[Aim of the exercise]:
Where a line holds the word "lines", copy that line from the data below.

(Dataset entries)
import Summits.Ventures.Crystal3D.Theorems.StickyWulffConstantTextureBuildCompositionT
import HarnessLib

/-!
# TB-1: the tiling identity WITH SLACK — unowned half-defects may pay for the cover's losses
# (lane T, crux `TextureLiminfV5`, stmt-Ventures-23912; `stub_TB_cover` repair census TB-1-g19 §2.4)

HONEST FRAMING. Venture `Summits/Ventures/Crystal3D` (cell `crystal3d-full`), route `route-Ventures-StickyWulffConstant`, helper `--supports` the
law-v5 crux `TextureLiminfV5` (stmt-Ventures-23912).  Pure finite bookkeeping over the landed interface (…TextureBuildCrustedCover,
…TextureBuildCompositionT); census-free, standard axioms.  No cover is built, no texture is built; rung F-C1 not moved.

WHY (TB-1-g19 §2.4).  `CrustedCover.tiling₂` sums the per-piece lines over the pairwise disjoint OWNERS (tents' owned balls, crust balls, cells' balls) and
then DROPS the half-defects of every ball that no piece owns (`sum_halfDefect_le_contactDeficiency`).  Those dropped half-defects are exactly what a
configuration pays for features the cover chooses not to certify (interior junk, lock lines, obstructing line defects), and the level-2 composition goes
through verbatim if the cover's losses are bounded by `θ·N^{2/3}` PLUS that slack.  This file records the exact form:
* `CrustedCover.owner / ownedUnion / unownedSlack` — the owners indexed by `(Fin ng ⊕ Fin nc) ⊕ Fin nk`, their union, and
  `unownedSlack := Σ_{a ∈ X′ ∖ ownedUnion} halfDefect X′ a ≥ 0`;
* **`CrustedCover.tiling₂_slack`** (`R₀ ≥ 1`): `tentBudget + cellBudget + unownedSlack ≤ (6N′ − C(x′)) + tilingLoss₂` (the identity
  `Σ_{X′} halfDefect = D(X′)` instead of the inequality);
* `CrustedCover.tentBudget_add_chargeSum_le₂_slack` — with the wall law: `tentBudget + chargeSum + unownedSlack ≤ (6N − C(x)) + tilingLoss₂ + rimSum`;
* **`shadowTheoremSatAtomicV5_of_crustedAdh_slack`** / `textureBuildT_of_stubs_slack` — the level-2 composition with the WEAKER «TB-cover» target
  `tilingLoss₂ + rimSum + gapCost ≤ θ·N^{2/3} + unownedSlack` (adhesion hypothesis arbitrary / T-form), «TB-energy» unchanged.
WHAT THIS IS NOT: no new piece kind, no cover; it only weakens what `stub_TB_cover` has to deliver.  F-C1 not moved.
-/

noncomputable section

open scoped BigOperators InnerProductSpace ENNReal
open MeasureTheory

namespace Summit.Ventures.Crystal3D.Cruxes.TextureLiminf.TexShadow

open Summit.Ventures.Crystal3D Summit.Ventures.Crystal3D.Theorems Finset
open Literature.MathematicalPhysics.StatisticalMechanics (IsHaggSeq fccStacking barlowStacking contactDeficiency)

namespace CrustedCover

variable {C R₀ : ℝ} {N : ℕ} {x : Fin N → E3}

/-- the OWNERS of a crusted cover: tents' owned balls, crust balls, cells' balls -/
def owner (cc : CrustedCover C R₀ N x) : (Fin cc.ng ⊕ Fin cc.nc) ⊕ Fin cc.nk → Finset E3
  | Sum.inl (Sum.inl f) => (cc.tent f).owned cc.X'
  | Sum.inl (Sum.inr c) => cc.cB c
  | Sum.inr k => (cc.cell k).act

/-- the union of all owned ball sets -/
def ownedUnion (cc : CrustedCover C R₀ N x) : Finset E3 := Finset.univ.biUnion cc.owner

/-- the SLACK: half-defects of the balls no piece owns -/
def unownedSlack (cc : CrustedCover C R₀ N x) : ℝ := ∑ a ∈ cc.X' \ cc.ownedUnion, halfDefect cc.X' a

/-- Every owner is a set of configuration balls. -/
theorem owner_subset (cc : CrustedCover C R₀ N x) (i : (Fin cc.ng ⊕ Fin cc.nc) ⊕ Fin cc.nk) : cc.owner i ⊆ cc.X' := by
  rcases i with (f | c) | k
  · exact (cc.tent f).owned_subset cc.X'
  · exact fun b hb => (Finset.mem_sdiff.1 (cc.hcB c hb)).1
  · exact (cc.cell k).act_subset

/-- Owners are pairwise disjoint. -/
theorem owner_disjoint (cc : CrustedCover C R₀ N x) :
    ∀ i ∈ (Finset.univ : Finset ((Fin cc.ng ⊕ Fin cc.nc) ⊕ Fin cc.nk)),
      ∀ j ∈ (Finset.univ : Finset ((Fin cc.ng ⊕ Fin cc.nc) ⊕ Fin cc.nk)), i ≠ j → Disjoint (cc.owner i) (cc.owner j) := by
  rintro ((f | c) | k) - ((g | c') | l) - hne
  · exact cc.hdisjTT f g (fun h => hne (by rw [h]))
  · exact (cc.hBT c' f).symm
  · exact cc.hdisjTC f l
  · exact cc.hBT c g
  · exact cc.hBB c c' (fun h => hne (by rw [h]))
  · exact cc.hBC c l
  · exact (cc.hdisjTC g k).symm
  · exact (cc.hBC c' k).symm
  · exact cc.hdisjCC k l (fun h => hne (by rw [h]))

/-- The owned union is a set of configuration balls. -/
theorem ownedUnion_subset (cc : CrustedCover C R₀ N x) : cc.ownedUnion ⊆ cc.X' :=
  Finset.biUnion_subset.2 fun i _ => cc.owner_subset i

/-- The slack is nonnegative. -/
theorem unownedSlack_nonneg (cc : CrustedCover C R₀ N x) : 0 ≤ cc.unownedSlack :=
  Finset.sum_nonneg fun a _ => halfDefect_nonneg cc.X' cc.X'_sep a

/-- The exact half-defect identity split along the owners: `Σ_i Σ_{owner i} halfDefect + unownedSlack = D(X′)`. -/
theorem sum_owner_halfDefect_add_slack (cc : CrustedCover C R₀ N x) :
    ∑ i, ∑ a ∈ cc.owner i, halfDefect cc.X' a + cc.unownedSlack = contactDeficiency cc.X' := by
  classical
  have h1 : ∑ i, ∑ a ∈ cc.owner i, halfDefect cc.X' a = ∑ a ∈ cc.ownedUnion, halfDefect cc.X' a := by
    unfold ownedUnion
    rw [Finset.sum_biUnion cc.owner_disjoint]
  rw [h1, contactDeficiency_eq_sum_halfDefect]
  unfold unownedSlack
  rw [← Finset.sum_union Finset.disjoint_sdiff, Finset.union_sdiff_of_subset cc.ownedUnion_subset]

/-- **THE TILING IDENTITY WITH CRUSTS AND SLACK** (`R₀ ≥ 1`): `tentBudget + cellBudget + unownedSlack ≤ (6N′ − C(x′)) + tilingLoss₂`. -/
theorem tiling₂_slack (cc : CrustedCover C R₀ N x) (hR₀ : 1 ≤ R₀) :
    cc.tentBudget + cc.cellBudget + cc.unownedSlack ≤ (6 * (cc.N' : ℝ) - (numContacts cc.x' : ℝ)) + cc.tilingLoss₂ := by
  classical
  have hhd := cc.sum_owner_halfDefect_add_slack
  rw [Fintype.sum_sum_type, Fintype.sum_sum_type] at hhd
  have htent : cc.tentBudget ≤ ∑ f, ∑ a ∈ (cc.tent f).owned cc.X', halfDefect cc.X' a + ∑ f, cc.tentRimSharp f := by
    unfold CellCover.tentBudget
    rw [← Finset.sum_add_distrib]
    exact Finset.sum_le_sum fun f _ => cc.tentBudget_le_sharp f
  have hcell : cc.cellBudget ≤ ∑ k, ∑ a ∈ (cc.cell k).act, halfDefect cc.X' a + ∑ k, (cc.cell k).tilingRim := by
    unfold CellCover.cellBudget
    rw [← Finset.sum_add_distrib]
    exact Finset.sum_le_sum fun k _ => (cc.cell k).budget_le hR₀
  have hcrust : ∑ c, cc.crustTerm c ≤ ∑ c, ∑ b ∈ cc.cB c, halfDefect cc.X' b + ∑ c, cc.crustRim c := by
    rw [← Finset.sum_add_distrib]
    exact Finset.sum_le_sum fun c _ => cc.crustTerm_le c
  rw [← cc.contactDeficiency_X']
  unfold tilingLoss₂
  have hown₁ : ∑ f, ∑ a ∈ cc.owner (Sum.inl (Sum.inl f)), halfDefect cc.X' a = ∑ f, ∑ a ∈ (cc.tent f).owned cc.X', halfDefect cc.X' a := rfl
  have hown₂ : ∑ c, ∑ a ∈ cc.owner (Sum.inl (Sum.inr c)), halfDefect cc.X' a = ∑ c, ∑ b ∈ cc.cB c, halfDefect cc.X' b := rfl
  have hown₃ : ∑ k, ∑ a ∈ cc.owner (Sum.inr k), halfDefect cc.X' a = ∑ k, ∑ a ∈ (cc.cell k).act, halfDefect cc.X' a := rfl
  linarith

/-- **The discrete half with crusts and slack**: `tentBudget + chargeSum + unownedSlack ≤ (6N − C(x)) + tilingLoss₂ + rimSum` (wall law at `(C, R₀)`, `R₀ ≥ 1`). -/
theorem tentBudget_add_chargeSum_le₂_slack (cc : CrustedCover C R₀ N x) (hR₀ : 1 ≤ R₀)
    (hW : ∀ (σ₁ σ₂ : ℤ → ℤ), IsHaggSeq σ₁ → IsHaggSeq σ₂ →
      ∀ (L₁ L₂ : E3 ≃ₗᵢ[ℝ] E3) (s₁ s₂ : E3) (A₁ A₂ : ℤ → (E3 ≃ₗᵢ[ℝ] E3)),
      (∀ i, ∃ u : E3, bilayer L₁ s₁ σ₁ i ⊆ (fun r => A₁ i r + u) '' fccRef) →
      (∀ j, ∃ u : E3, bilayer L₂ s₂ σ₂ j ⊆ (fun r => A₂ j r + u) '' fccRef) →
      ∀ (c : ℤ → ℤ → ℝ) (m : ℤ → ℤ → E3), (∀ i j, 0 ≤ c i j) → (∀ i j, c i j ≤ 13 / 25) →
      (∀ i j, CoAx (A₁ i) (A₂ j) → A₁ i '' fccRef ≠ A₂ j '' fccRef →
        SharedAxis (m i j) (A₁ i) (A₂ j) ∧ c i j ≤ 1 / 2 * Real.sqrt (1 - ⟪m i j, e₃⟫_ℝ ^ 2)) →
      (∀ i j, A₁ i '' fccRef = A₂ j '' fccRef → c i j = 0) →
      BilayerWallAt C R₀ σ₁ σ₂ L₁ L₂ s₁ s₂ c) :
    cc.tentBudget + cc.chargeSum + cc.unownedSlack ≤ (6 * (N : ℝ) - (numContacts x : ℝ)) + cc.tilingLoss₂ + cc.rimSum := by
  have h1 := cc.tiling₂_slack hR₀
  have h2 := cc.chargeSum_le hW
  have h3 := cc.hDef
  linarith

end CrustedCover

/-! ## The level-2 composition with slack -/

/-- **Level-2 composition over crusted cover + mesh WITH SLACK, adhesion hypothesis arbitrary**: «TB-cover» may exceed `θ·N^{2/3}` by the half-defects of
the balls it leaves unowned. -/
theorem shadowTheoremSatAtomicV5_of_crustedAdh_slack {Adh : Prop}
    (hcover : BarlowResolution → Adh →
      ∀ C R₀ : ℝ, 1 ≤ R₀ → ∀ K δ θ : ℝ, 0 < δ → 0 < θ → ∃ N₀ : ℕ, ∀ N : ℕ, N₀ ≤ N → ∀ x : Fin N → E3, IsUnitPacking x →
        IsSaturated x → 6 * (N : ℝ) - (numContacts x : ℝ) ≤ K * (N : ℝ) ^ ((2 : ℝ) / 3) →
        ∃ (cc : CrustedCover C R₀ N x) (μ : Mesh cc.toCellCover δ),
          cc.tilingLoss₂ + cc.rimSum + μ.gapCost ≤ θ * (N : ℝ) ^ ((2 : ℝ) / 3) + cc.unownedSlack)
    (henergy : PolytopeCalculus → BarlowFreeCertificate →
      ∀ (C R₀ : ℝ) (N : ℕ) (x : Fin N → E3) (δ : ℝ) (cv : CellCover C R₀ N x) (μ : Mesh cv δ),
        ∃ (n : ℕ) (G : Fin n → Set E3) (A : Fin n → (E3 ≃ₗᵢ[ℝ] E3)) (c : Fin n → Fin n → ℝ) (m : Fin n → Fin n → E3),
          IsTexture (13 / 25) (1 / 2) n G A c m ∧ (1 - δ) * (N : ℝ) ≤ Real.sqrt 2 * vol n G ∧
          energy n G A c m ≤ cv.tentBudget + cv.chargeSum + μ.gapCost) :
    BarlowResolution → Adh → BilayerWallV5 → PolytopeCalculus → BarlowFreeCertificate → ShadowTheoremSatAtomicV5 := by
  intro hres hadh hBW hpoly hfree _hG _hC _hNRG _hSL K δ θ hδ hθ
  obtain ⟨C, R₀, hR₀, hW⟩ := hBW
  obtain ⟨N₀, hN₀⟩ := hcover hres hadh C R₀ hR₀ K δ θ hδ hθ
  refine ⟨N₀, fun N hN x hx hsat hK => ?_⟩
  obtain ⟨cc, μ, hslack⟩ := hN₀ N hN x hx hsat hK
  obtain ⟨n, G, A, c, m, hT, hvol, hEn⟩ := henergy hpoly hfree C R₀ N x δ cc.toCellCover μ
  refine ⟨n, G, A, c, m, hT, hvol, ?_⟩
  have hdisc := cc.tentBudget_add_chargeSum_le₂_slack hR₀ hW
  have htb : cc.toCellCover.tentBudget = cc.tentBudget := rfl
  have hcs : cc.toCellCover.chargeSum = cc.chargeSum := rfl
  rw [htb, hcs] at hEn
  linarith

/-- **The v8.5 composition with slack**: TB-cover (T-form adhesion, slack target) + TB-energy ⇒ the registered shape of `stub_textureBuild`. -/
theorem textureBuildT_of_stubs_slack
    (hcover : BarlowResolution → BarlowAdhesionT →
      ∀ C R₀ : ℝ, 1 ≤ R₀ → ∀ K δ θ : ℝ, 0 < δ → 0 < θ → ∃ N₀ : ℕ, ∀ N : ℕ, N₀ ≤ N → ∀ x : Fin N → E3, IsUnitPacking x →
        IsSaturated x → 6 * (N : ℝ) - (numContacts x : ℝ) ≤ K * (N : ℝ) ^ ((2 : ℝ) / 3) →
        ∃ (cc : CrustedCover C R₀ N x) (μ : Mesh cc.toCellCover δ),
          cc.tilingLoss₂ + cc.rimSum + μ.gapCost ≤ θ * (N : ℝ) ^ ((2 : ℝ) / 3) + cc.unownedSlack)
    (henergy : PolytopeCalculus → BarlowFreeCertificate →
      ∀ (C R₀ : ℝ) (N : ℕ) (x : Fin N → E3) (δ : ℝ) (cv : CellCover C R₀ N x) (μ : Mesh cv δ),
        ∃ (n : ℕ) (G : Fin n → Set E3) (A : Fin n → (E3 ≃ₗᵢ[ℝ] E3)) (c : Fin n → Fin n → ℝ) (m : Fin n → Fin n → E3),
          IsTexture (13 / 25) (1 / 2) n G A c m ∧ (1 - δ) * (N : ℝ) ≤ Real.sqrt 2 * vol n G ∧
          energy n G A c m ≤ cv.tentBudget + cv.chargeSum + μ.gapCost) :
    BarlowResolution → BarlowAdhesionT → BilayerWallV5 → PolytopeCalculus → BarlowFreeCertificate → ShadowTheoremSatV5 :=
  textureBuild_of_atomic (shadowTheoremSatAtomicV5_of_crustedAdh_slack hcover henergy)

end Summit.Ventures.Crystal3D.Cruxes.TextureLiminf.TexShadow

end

[Written solution]:
WHY (TB-1-g19 §2.4).  `CrustedCover.tiling₂` sums the per-piece lines over the pairwise disjoint OWNERS (tents' owned balls, crust balls, cells' balls) and
configuration pays for features the cover chooses not to certify (interior junk, lock lines, obstructing line defects), and the level-2 composition goes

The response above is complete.